Pós-graduação não tem valor de especialização,
reitera plenário do CFM


 
Cursos de especialização em Medicina realizados dentro do escopo de pós-graduação lato sensu em Medicina, mesmo que validados pelo Ministério da Educação (MEC), não geram direito ao reconhecimento como especialização médica. Este entendimento foi ressaltado, mais uma vez, durante a plenária do Conselho Federal de Medicina (CFM), realizada em junho. “Essas atividades servem para que os profissionais ampliem seus conhecimentos, renovem suas práticas, aprimorem suas técnicas, mas não têm outra finalidade”, frisou Emmanuel Fortes, 3º vice-presidente do Conselho.

Durante a plenária de junho, os conselheiros federais avaliaram decisões da justiça relativas ao tema, o que consolidou a percepção de que as pós-graduações lato sensu não funcionam como substitutivos à residência médica – realizadas de acordo com os parâmetros da Comissão Nacional do MEC que acompanha o tema - e às provas realizadas junto às sociedades de especialidades reconhecidas pelo CFM . De acordo com o coordenador da Comissão Mista de Especialidades do CFM, Antonio Pinheiro, estes são os dois caminhos que dão acesso ao reconhecimento de especialização.

A justiça tem reiterado esta posição em diversas decisões. Recentemente, a Segunda Turma do STJ negou provimento ao recurso especial de um médico do Espírito Santo que requeria o reconhecimento da especialidade de “Medicina Estética” por ter concluído um curso de especialização na área, reconhecido pelo MEC.

Ao recorrer ao STJ, o médico questionava o ato do Conselho Regional de Medicina do Espírito Santo (CRM/ES) que negou o registro do título de pós-graduação como comprovante da obtenção da especialidade médica. O ato do CRM foi fundamentado na resolução nº. 1.634 do CFM, de 2002, que não prevê a existência da especialidade “Medicina Estética”.

Em seu voto, a ministra Eliana Calmon, relatora do processo, afirmou ser “inquestionável que o Conselho de Medicina funciona como órgão delegado do Poder Público para tratar das questões envolvendo saúde pública e as atividades dos profissionais médicos”. Segundo ela, o órgão da classe médica tem competência para criar e reconhecer especialidades.

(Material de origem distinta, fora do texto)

import Literature.Analysis.FunctionSpaces.PVToolkitArith
import HarnessLib

/-!
# A toolkit of `PV`-definable functions, IV: counted loops, bounded sums, fixed-width sequences

Topic `Literature/Analysis/FunctionSpaces`, continuing `PVToolkitArith.lean`.  The data layer for long
polynomial-time constructions inside Cobham's class `IsPVDefinable`:

* `loopNat base step k` — the `k`-fold loop `step (k-1) (⋯ (step 0 base))` with the round index
  available to the step, and **`IsPVDefinable.of_loopNat`**: it stays in Cobham's class when the number of
  rounds is at most a length `|S x|` and all intermediate values are bounded by a definable `Bd x`
  (limited recursion on the notation of the ruler `2^k - 1`);
* `sumBelow`/`IsPVDefinable.of_sumBelow` (`∑_{i<k} h x i`), `countBelow`/`IsPVDefinable.of_countBelow`
  (`#{i < k : P x i ≠ 0}`), `muNat`/`IsPVDefinable.of_muNat` (least `i < k` with `P x i ≠ 0`, curried `μ`);
* fixed-width sequences: `dig b w i = ⌊w / 2^{ib}⌋ mod 2ᵇ` (`IsPVDefinable.of_dig`), the code
  `seqOf b f k = ∑_{i<k} (f i mod 2ᵇ) 2^{ib}` with `dig_seqOf`, `seqOf_lt`, and **`IsPVDefinable.of_seqOf`**
  (tabulating a definable function into a sequence: Buss's sharply bounded collection).

## References

* S. R. Buss, *Bounded Arithmetic*, Bibliopolis 1986, §2.4–2.7 (sequence coding, `Σᵇ₁`-replacement).
* A. Cobham, *The intrinsic computational difficulty of functions*, 1965.
-/

namespace Literature.Analysis.FunctionSpaces

open PVFun Finset

variable {n : ℕ}

/-! ## Counted loops with a round index -/

/-- `loopNat base step k`: `k` rounds of `acc ↦ step i acc`, `i = 0, …, k - 1`. [folklore] -/
def loopNat (base : ℕ) (step : ℕ → ℕ → ℕ) : ℕ → ℕ
  | 0 => base
  | k + 1 => step k (loopNat base step k)

/-- No rounds. [folklore] -/
@[simp] theorem loopNat_zero (base : ℕ) (step : ℕ → ℕ → ℕ) : loopNat base step 0 = base := rfl

/-- One more round. [folklore] -/
theorem loopNat_succ (base : ℕ) (step : ℕ → ℕ → ℕ) (k : ℕ) : loopNat base step (k + 1) = step k (loopNat base step k) := rfl

section Loop

variable {B K S Bd : (Fin n → ℕ) → ℕ} {St : (Fin n → ℕ) → ℕ → ℕ → ℕ}

/-- The loop by recursion on the notation of a ruler: with a bound that never bites, after `|r|` steps
the accumulator is `loopNat (B x) (St x) |r|`. [cite: Cobham1965] -/
theorem recN_loopNat (x : Fin n → ℕ) (r : ℕ) (hle : ∀ i ≤ r.size, loopNat (B x) (St x) i ≤ Bd x) :
    recN B (fun _ x y acc => St x y.size acc) (fun x _ => Bd x) x r = loopNat (B x) (St x) r.size := by
  induction r using Nat.binaryRec' with
  | zero => simpa using hle 0 (by simp)
  | bit b y hy ih =>
    rw [recN_bit _ _ _ _ _ _ hy, size_bit_of_imp hy, loopNat_succ]
    rw [size_bit_of_imp hy] at hle
    rw [ih fun i hi => hle i (hi.trans (Nat.le_succ _))]
    exact min_eq_left (hle _ le_rfl)

/-- **Counted loops stay in Cobham's class**: `x ↦ loopNat (B x) (St x) (K x)` is definable when the
base, the step (as a function of `(x⃗, i, acc)`) and a bound `Bd` on all intermediate accumulators are,
and the number of rounds is at most a length `|S x|`. [cite: Cobham1965] -/
theorem IsPVDefinable.of_loopNat (hB : IsPVDefinable B)
    (hSt : IsPVDefinable fun v : Fin (n + 2) → ℕ => St (Fin.init (Fin.init v)) (v (Fin.last n).castSucc) (v (Fin.last (n + 1))))
    (hK : IsPVDefinable K) (hS : IsPVDefinable S) (hKS : ∀ x, K x ≤ (S x).size) (hBd : IsPVDefinable Bd)
    (hle : ∀ x, ∀ i ≤ K x, loopNat (B x) (St x) i ≤ Bd x) :
    IsPVDefinable fun x => loopNat (B x) (St x) (K x) := by
  have hstep : ∀ b : Bool, IsPVDefinable fun v : Fin (n + 2) → ℕ =>
      St (Fin.init (Fin.init v)) (v (Fin.last n).castSucc).size (v (Fin.last (n + 1))) := fun _ =>
    hSt.compVec (w := fun v => Fin.snoc (Fin.snoc (Fin.init (Fin.init v)) (v (Fin.last n).castSucc).size) (v (Fin.last (n + 1))))
      (IsPVDefinable.snoc_coord (IsPVDefinable.snoc_coord IsPVDefinable.init_init_coord (IsPVDefinable.proj _).len) (IsPVDefinable.proj _))
      |>.of_eq fun v => by simp
  have h := IsPVDefinable.of_recN (base := B) (step := fun _ x y acc => St x y.size acc) (bound := fun x _ => Bd x) hB hstep
    (hBd.compVec IsPVDefinable.init_coord)
  -- the ruler `2^{K x} - 1`
  have hr : IsPVDefinable fun x => 2 ^ K x - 1 := (hK.two_pow_of_le hS hKS).pred
  refine (h.compVec (w := fun x => Fin.snoc x (2 ^ K x - 1)) (IsPVDefinable.snoc_coord IsPVDefinable.proj hr)).of_eq fun x => ?_
  simp only [Fin.init_snoc, Fin.snoc_last]
  rw [recN_loopNat x _ (by rw [size_two_pow_sub_one]; exact hle x), size_two_pow_sub_one]

end Loop

/-! ## Bounded sums and counts -/

/-- `sumBelow h k = ∑_{i<k} h i`. [folklore] -/
def sumBelow (h : ℕ → ℕ) (k : ℕ) : ℕ := ∑ i ∈ range k, h i

/-- Sums as loops. [folklore] -/
theorem sumBelow_eq_loopNat (h : ℕ → ℕ) (k : ℕ) : sumBelow h k = loopNat 0 (fun i acc => acc + h i) k := by
  induction k with
  | zero => rfl
  | succ k ih => rw [sumBelow, sum_range_succ, ← sumBelow, ih, loopNat_succ]

section Sums

variable {h : (Fin n → ℕ) → ℕ → ℕ} {K S M : (Fin n → ℕ) → ℕ}

/-- **Bounded sums stay in Cobham's class**: `x ↦ ∑_{i < K x} h x i` for `K x ≤ |S x|` and summands
bounded by a definable `M x`. [cite: Buss1986, Ch. 1] -/
theorem IsPVDefinable.of_sumBelow (hh : IsPVDefinable fun v : Fin (n + 1) → ℕ => h (Fin.init v) (v (Fin.last n)))
    (hK : IsPVDefinable K) (hS : IsPVDefinable S) (hKS : ∀ x, K x ≤ (S x).size) (hM : IsPVDefinable M)
    (hle : ∀ x, ∀ i < K x, h x i ≤ M x) : IsPVDefinable fun x => sumBelow (h x) (K x) := by
  have hSt : IsPVDefinable fun v : Fin (n + 2) → ℕ => v (Fin.last (n + 1)) + h (Fin.init (Fin.init v)) (v (Fin.last n).castSucc) :=
    (IsPVDefinable.proj _).add (hh.compVec (w := fun v => Fin.snoc (Fin.init (Fin.init v)) (v (Fin.last n).castSucc))
      (IsPVDefinable.snoc_coord IsPVDefinable.init_init_coord (IsPVDefinable.proj _)) |>.of_eq fun v => by simp)
  refine (IsPVDefinable.of_loopNat (St := fun x i acc => acc + h x i) (IsPVDefinable.const 0) hSt hK hS hKS (hK.mul hM) fun x i hi => ?_).of_eq
    fun x => (sumBelow_eq_loopNat _ _).symm
  rw [← sumBelow_eq_loopNat, sumBelow]
  calc ∑ j ∈ range i, h x j ≤ ∑ j ∈ range i, M x := sum_le_sum fun j hj => hle x j (lt_of_lt_of_le (mem_range.1 hj) hi)
    _ = i * M x := by rw [sum_const, card_range, smul_eq_mul]
    _ ≤ K x * M x := Nat.mul_le_mul_right _ hi

end Sums

/-- `countBelow P k = #{i < k : P i ≠ 0}`. [folklore] -/
def countBelow (P : ℕ → ℕ) (k : ℕ) : ℕ := ((range k).filter fun i => P i ≠ 0).card

/-- Counts as sums of indicators. [folklore] -/
theorem countBelow_eq_sumBelow (P : ℕ → ℕ) (k : ℕ) : countBelow P k = sumBelow (fun i => if P i = 0 then 0 else 1) k := by
  unfold countBelow sumBelow
  rw [card_filter]
  exact sum_congr rfl fun i _ => by by_cases h : P i = 0 <;> simp [h]

/-- Counts are at most the range. [folklore] -/
theorem countBelow_le (P : ℕ → ℕ) (k : ℕ) : countBelow P k ≤ k :=
  (card_filter_le _ _).trans (card_range k).le

section Count

variable {P : (Fin n → ℕ) → ℕ → ℕ} {K S : (Fin n → ℕ) → ℕ}

/-- **Bounded counting stays in Cobham's class.** [cite: Buss1986, Ch. 1] -/
theorem IsPVDefinable.of_countBelow (hP : IsPVDefinable fun v : Fin (n + 1) → ℕ => P (Fin.init v) (v (Fin.last n)))
    (hK : IsPVDefinable K) (hS : IsPVDefinable S) (hKS : ∀ x, K x ≤ (S x).size) :
    IsPVDefinable fun x => countBelow (P x) (K x) := by
  refine (IsPVDefinable.of_sumBelow (h := fun x i => if P x i = 0 then 0 else 1) (hP.cond (IsPVDefinable.const 0) (IsPVDefinable.const 1))
    hK hS hKS (IsPVDefinable.const 1) fun x i _ => ?_).of_eq fun x => (countBelow_eq_sumBelow _ _).symm
  split_ifs <;> simp

end Count

/-! ## Bounded search (curried `μ`) -/

/-- `muNat P k`: the least `i < k` with `P i ≠ 0`, and `k` if there is none — as a loop. [cite: Buss1986, Ch. 1] -/
def muNat (P : ℕ → ℕ) (k : ℕ) : ℕ := loopNat 0 (fun i acc => if acc < i then acc else if P i = 0 then i + 1 else i) k

/-- The defining properties of `muNat`. [cite: Buss1986, Ch. 1] -/
theorem muNat_spec (P : ℕ → ℕ) (k : ℕ) : muNat P k ≤ k ∧ (∀ i < muNat P k, P i = 0) ∧ (muNat P k < k → P (muNat P k) ≠ 0) := by
  induction k with
  | zero => simp [muNat]
  | succ k ih =>
    obtain ⟨h1, h2, h3⟩ := ih
    have e : muNat P (k + 1) = (if muNat P k < k then muNat P k else if P k = 0 then k + 1 else k) := by
      unfold muNat; rw [loopNat_succ]
    rw [e]
    split_ifs with hlt hP
    · exact ⟨by omega, h2, fun _ => h3 hlt⟩
    · have hk : muNat P k = k := by omega
      refine ⟨le_rfl, fun i hi => ?_, fun h => absurd h (lt_irrefl _)⟩
      rcases Nat.lt_succ_iff_lt_or_eq.1 hi with hi | rfl
      · exact h2 i (by rw [hk]; exact hi)
      · exact hP
    · have hk : muNat P k = k := by omega
      exact ⟨Nat.le_succ k, fun i hi => h2 i (by rw [hk]; exact hi), fun _ => hP⟩

/-- `muNat P k ≤ k`. [folklore] -/
theorem muNat_le (P : ℕ → ℕ) (k : ℕ) : muNat P k ≤ k := (muNat_spec P k).1

/-- Below `muNat` the test fails. [folklore] -/
theorem eq_zero_of_lt_muNat {P : ℕ → ℕ} {k i : ℕ} (hi : i < muNat P k) : P i = 0 := (muNat_spec P k).2.1 i hi

/-- At `muNat < k` the test holds. [folklore] -/
theorem ne_zero_muNat {P : ℕ → ℕ} {k : ℕ} (h : muNat P k < k) : P (muNat P k) ≠ 0 := (muNat_spec P k).2.2 h

/-- Characterisation of `muNat` by its defining properties. [cite: Buss1986, Ch. 1] -/
theorem muNat_eq_of {P : ℕ → ℕ} {k m : ℕ} (hmk : m ≤ k) (hlt : ∀ z < m, P z = 0) (hm : m < k → P m ≠ 0) : muNat P k = m := by
  refine le_antisymm ?_ ?_
  · by_contra h; rw [not_le] at h
    exact hm (h.trans_le (muNat_le P k)) (eq_zero_of_lt_muNat h)
  · by_contra h; rw [not_le] at h
    exact ne_zero_muNat (h.trans_le hmk) (hlt _ h)
import Literature.AlgebraicGeometry.HodgeTheory.AbelianVarietyIdealTorsionCountAlgClosed
import Literature.AlgebraicGeometry.AbelianSchemes.AbelianSchemeOverRingAction
import Literature.AlgebraicGeometry.AbelianSchemes.AbelianSchemeOverField
import Literature.AlgebraicGeometry.AbelianSchemes.AbelianSchemeOverFibreDim
import Literature.AlgebraicGeometry.AbelianSchemes.AbelianSchemeFixedPowBaseChange
import Literature.AlgebraicGeometry.AbelianSchemes.LevelStructureRefinement   -- ★ `dim_toAbelianVariety_of_isOfRelDim`
import Literature.FieldTheory.AlgClosed.PadicAlgClosureEmbedsComplex
import HarnessLib

/-!
# The number of `𝔞`-torsion points of an abelian scheme with `𝒪`-action over an algebraically closed field `K ↪ ℂ`
# (in the `RingAction` ∕ `t ≫ ι(a) = 1` currency): `#{t ∈ A(K) | ι(𝔞)t = 1} = N𝔞 ^ (2g ∕ rk_ℤ 𝒪)` ([Shimura1998] §7.5 p. 72)

Topic `Literature/AlgebraicGeometry/AbelianSchemes`; namespace `Literature.AlgebraicGeometry.AbelianSchemes.AbelianSchemeOver` (grouping
sub-namespace `RingAction`).  THEOREMS ONLY (no definition, no named fact, no `instance`, no notation, no `sorry`).  Cell `hodgecm-mathlib`
(D-0151), FLOOR 0, P6 «MOD programme» (crux hLiu418 = stmt-HodgeConjecture-24832, `--supports`, count-neutral): organ **(LAT-C) «THE JUNCTION»** of
the GENERIC-FIBRE road — the ORDER INPUT `#A_y[𝔞](Ω̄) = N𝔞^{2g∕[F:ℚ]}` UPSTAIRS, for EVERY nonzero ideal `𝔞` (not only `𝔞 = 𝔭 ∣ p`, where the dock
supplies it), in exactly the token shape of ★ (GF) `IdealTorsionGenericFibreEtale.natCard_idealTorsion_algPoints_baseChange_eq_finrank`
(`{t : AlgPoints (A.baseChange s).X K // ∀ a ∈ 𝔞, t ≫ (act.baseChange s).i a = 1}`), which then carries it DOWN to the special fibre for
`𝔞 ⊔ (p) = ⊤` (H4 ORDER-INPUT census of line L3, item (2)).  Inputs: ★ (LAT-B) `AbelianVarietyIdealTorsionCountAlgClosed` (the count for
`Motives.AbelianVariety K`, `θ : 𝒪 →+* End A`, `K ↪ ℂ`), ★ `AbelianSchemeOverField` ∕ `AbelianSchemeOverBase` (`A.toAffine.toAbelianVariety`), ★
`AbelianSchemeOverFibreDim` (`dim A_s = g`), ★ `AbelianSchemeFixedPowBaseChange` (`act.baseChange`), ★ `PadicAlgClosureEmbedsComplex` (`F̄_w →+* ℂ`).
HC_CM is proved only modulo the printed citations (2 remaining named inputs hLiu418 24832, h413 24833) until rung 0 closes; generic, changes no count.

THE MATHEMATICS ([Shimura1998] §7.1 (1) and §7.5 p. 72 L1–L3: for `(A, ι)` of type `(F)`, `2 dim A = m[F:ℚ]`, and `𝔞` prime to the characteristic,
"`𝔤(𝔞, A)` is of order `N(𝔞)^m`").  An `𝒪`-action `act` on an abelian scheme `A → Spec K` by group-scheme endomorphisms (★ `RingAction`: `ι(ab) =
ι(b) ≫ ι(a)`, `ι(a+b) = ι(a)·ι(b)`, `ι(1) = 𝟙`, `ι(0) = 1`) is the same thing as a ring homomorphism `θ : 𝒪 → End A` of the abelian variety
`A.toAffine.toAbelianVariety` with `θ(a) = ι(a)` on the underlying `K`-morphisms (§1; `End` multiplies by `f * g = g ≫ f`), and
`t ≫ ι(a) = θ(a)(t)` on points; so ★ (LAT-B) gives the count with exponent `2 dim A ∕ rk_ℤ 𝒪`, and `dim A = g` for `A` of relative dimension `g`
(§2); §3 specialises to the base change `A ×_S Spec K` of an abelian scheme over any base at a geometric point `s : Spec K → S` (`dim = g`, ★
`dim_fibre_of_isOfRelDim`), in particular `K = F̄_w`.

## Contents
* §1–§2 (`A : AbelianSchemeOver (Spec K)`, `act : A.RingAction 𝒪`) `RingAction.exists_ringHom_end_toAbelianVariety`, `RingAction.finrank_int_dvd_two_mul_dim`,
  **`RingAction.natCard_idealTorsion_algPoints_eq_absNorm_pow`** (+ ★ `dim_toAbelianVariety_of_isOfRelDim` of `LevelStructureRefinement`),
  **`RingAction.natCard_idealTorsion_algPoints_eq_absNorm_pow_of_isOfRelDim`**, `RingAction.finrank_int_dvd_two_mul_of_isOfRelDim`.
* §3 (`A : AbelianSchemeOver S`, `s : Spec K ⟶ S`) **`natCard_idealTorsion_algPoints_baseChange_eq_absNorm_pow`**,
  **`natCard_idealTorsion_algPoints_baseChange_eq_absNorm_pow_adicCompletion`** (`K = F̄_w`).

## References
* [Shimura1998] G. Shimura, *Abelian Varieties with Complex Multiplication and Modular Functions* (1998), §7.1 (1), §7.5 p. 72 L1–L3.
* [Kottwitz1992] R. Kottwitz, *Points on some Shimura varieties over finite fields*, JAMS 5 (1992), §5 p. 390 (`ι : 𝒪 → End(A)`).
* [MumfordFogartyKirwan1994] D. Mumford, J. Fogarty, F. Kirwan, *Geometric Invariant Theory*, 3rd ed. (1994), Ch. 6 §1 Def. 6.1 (p. 115).
-/

set_option autoImplicit false

noncomputable section

open Module CategoryTheory Function AlgebraicGeometry
open scoped MonObj Cardinal

universe u

namespace Literature.AlgebraicGeometry.AbelianSchemes

namespace AbelianSchemeOver

namespace RingAction

open Literature.AlgebraicGeometry.Motives (SchemeOver specOver AlgPoints AbelianVariety)
open Literature.AlgebraicGeometry.HodgeTheory

variable {K : Type} [Field K] {A : AbelianSchemeOver (Spec (.of K))} {O : Type u} [CommRing O]

/-- **An `𝒪`-action by group-scheme endomorphisms IS a ring homomorphism `θ : 𝒪 → End A` of the abelian variety `A.toAffine.toAbelianVariety`** with
`θ(a) = ι(a)` on the underlying `K`-morphisms (`End` multiplication is `f * g = g ≫ f`, matching `ι(ab) = ι(b) ≫ ι(a)`; addition of homomorphisms is
the pointwise product, matching `ι(a+b) = ι(a)·ι(b)`). [cite: Kottwitz1992, §5 (p. 390)] [cite: Shimura1998, §7.1 (1)] -/
theorem exists_ringHom_end_toAbelianVariety (act : A.RingAction O) :
    ∃ θ : O →+* End A.toAffine.toAbelianVariety, ∀ a, (θ a).hom.hom.hom = act.i a := by
  haveI := act.isMonHom
  let e : O → End A.toAffine.toAbelianVariety := fun a =>
    InducedCategory.homMk (Grp.ofHom (A := A.X) (B := A.X) (act.i a))
  have he : ∀ a, (e a).hom.hom.hom = act.i a := fun a => rfl
  have hone : e 1 = 1 := by
    apply AbelianVariety.hom_ext
    rw [he, act.i_one]; rfl
  have hmul : ∀ a b, e (a * b) = e a * e b := by
    intro a b
    apply AbelianVariety.hom_ext
    rw [he, act.i_mul]
    change act.i b ≫ act.i a = (e b ≫ e a).hom.hom.hom
    rfl
  have hzero : e 0 = 0 := by
    apply AbelianVariety.hom_ext
    rw [he, act.i_zero]; rfl
  have hadd : ∀ a b, e (a + b) = e a + e b := by
    intro a b
    apply AbelianVariety.hom_ext
    rw [he, act.i_add]; rfl
  exact ⟨{ toFun := e, map_one' := hone, map_mul' := hmul, map_zero' := hzero, map_add' := hadd }, he⟩

variable [IsDedekindDomain O] [Module.Free ℤ O] [Module.Finite ℤ O]

/-- **`rk_ℤ 𝒪 ∣ 2 dim A`** for an abelian scheme over a field `K` admitting `K →+* ℂ`, with an `𝒪`-action (`𝒪` Dedekind, finite free over `ℤ`).
[cite: Shimura1998, §7.1 (1)] -/
theorem finrank_int_dvd_two_mul_dim (act : A.RingAction O) (σ : K →+* ℂ) : finrank ℤ O ∣ 2 * A.toAffine.toAbelianVariety.dim := by
  obtain ⟨θ, -⟩ := exists_ringHom_end_toAbelianVariety act
  exact AbelianVariety.finrank_int_dvd_two_mul_dim_of_ringHom_complex σ θ

/-- **THE COUNT in `RingAction` currency: `#{t ∈ A(K) | t ≫ ι(a) = 1 ∀ a ∈ 𝔞} = N𝔞 ^ (2 dim A ∕ rk_ℤ 𝒪)`** for an abelian scheme `A` over an
ALGEBRAICALLY CLOSED field `K` admitting `K →+* ℂ`, an `𝒪`-action `act` (`𝒪` Dedekind, finite free over `ℤ`) and `𝔞 ≠ 0` (★ (LAT-B)
`natCard_idealTorsion_eq_absNorm_pow_of_ringHom_complex` through §1; `IsMonHom.monoidHom_apply`). [cite: Shimura1998, §7.5 p. 72 ("`𝔤(𝔞, A)` is of order `N(𝔞)^m`")] -/
theorem natCard_idealTorsion_algPoints_eq_absNorm_pow [IsAlgClosed K] (act : A.RingAction O) (σ : K →+* ℂ) (𝔞 : Ideal O)
    (h𝔞 : 𝔞 ≠ ⊥) :
    Nat.card {t : AlgPoints A.X K // ∀ a ∈ 𝔞, t ≫ act.i a = 1} =
      Ideal.absNorm 𝔞 ^ (2 * A.toAffine.toAbelianVariety.dim / finrank ℤ O) := by
  obtain ⟨θ, hθ⟩ := exists_ringHom_end_toAbelianVariety act
  rw [← AbelianVariety.natCard_idealTorsion_eq_absNorm_pow_of_ringHom_complex σ θ 𝔞 h𝔞]
  refine Nat.card_congr (Equiv.subtypeEquivRight fun t => ?_)
  refine forall₂_congr fun a _ => ?_
  rw [IsMonHom.monoidHom_apply, hθ]
  rfl

/-- **THE COUNT for an abelian scheme of relative dimension `g` over an algebraically closed field `K ↪ ℂ`:
`#{t ∈ A(K) | t ≫ ι(a) = 1 ∀ a ∈ 𝔞} = N𝔞 ^ (2g ∕ rk_ℤ 𝒪)`.** [cite: Shimura1998, §7.5 p. 72 ("`𝔤(𝔞, A)` is of order `N(𝔞)^m`")] -/
theorem natCard_idealTorsion_algPoints_eq_absNorm_pow_of_isOfRelDim [IsAlgClosed K] (act : A.RingAction O) (σ : K →+* ℂ)
    {g : ℕ} (hA : A.IsOfRelDim g) (𝔞 : Ideal O) (h𝔞 : 𝔞 ≠ ⊥) :
    Nat.card {t : AlgPoints A.X K // ∀ a ∈ 𝔞, t ≫ act.i a = 1} = Ideal.absNorm 𝔞 ^ (2 * g / finrank ℤ O) := by
  rw [natCard_idealTorsion_algPoints_eq_absNorm_pow act σ 𝔞 h𝔞, dim_toAbelianVariety_of_isOfRelDim hA]

/-- `rk_ℤ 𝒪 ∣ 2g` for an abelian scheme of relative dimension `g` over a field `K` with `K →+* ℂ` carrying an `𝒪`-action. [cite: Shimura1998, §7.1 (1)] -/
theorem finrank_int_dvd_two_mul_of_isOfRelDim (act : A.RingAction O) (σ : K →+* ℂ) {g : ℕ} (hA : A.IsOfRelDim g) :
    finrank ℤ O ∣ 2 * g := by
  rw [← dim_toAbelianVariety_of_isOfRelDim hA]
  exact finrank_int_dvd_two_mul_dim act σ

end RingAction

/-! ## §3 Fibre form: a geometric point `s : Spec K → S` of an abelian scheme `A → S` with `𝒪`-action -/

section Fibre

open Literature.AlgebraicGeometry.Motives (SchemeOver specOver AlgPoints AbelianVariety)

variable {S : Scheme.{0}} {A : AbelianSchemeOver S} {O : Type u} [CommRing O] [IsDedekindDomain O] [Module.Free ℤ O]
  [Module.Finite ℤ O]

/-- **FIBRE FORM: `#{t ∈ A_s(K) | 𝔞 t = 1} = N𝔞 ^ (2g ∕ rk_ℤ 𝒪)`** for an abelian scheme `A → S` of relative dimension `g` with an `𝒪`-action
`act`, a geometric point `s : Spec K → S` with `K` algebraically closed admitting `K →+* ℂ` (e.g. `K = F̄_w`), and a nonzero ideal `𝔞` — the
`t ≫ (act.baseChange s).i a = 1` count of the base change `A ×_S Spec K` (the shape of ★ (GF) `natCard_idealTorsion_algPoints_baseChange_eq_finrank`).
[cite: Shimura1998, §7.5 p. 72 ("`𝔤(𝔞, A)` is of order `N(𝔞)^m`")] -/
theorem natCard_idealTorsion_algPoints_baseChange_eq_absNorm_pow {K : Type} [Field K] [IsAlgClosed K] (σ : K →+* ℂ)
    (act : A.RingAction O) {g : ℕ} (hA : A.IsOfRelDim g) (s : Spec (.of K) ⟶ S) (𝔞 : Ideal O) (h𝔞 : 𝔞 ≠ ⊥) :
    Nat.card {t : AlgPoints (A.baseChange s).X K // ∀ a ∈ 𝔞, t ≫ (act.baseChange s).i a = 1} =
      Ideal.absNorm 𝔞 ^ (2 * g / finrank ℤ O) := by
  rw [RingAction.natCard_idealTorsion_algPoints_eq_absNorm_pow (act.baseChange s) σ 𝔞 h𝔞]
  change Ideal.absNorm 𝔞 ^ (2 * (A.fibre s).toAbelianVariety.dim / finrank ℤ O) = _
  rw [dim_fibre_of_isOfRelDim hA s]

/-- **The `F̄_w` instance** (`F` a number field, `w` a finite place; ★ `nonempty_ringHom_algebraicClosure_adicCompletion_complex`): the
geometric generic fibre of the `P6` moduli datum. [cite: Shimura1998, §7.5 p. 72 ("`𝔤(𝔞, A)` is of order `N(𝔞)^m`")] -/
theorem natCard_idealTorsion_algPoints_baseChange_eq_absNorm_pow_adicCompletion (F : Type) [Field F] [NumberField F]
    (w : IsDedekindDomain.HeightOneSpectrum (NumberField.RingOfIntegers F)) (act : A.RingAction O) {g : ℕ} (hA : A.IsOfRelDim g)
    (s : Spec (.of (AlgebraicClosure (w.adicCompletion F))) ⟶ S) (𝔞 : Ideal O) (h𝔞 : 𝔞 ≠ ⊥) :
    Nat.card {t : AlgPoints (A.baseChange s).X (AlgebraicClosure (w.adicCompletion F)) //
        ∀ a ∈ 𝔞, t ≫ (act.baseChange s).i a = 1} = Ideal.absNorm 𝔞 ^ (2 * g / finrank ℤ O) := by
  obtain ⟨τ⟩ := Literature.FieldTheory.AlgClosed.nonempty_ringHom_algebraicClosure_adicCompletion_complex F w
  exact natCard_idealTorsion_algPoints_baseChange_eq_absNorm_pow τ act hA s 𝔞 h𝔞

end Fibre

end AbelianSchemeOver

end Literature.AlgebraicGeometry.AbelianSchemes

end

“Entendo não ser possível ao Poder Judiciário invadir a competência – tanto constitucional como legal – dos Conselhos de Medicina, para obrigá-los a conferir o título de especialista, em ramo científico ainda não reconhecido como especialidade médica”, concluiu a ministra em seu voto, que foi acompanhado por todos integrantes da Segunda Turma do STJ.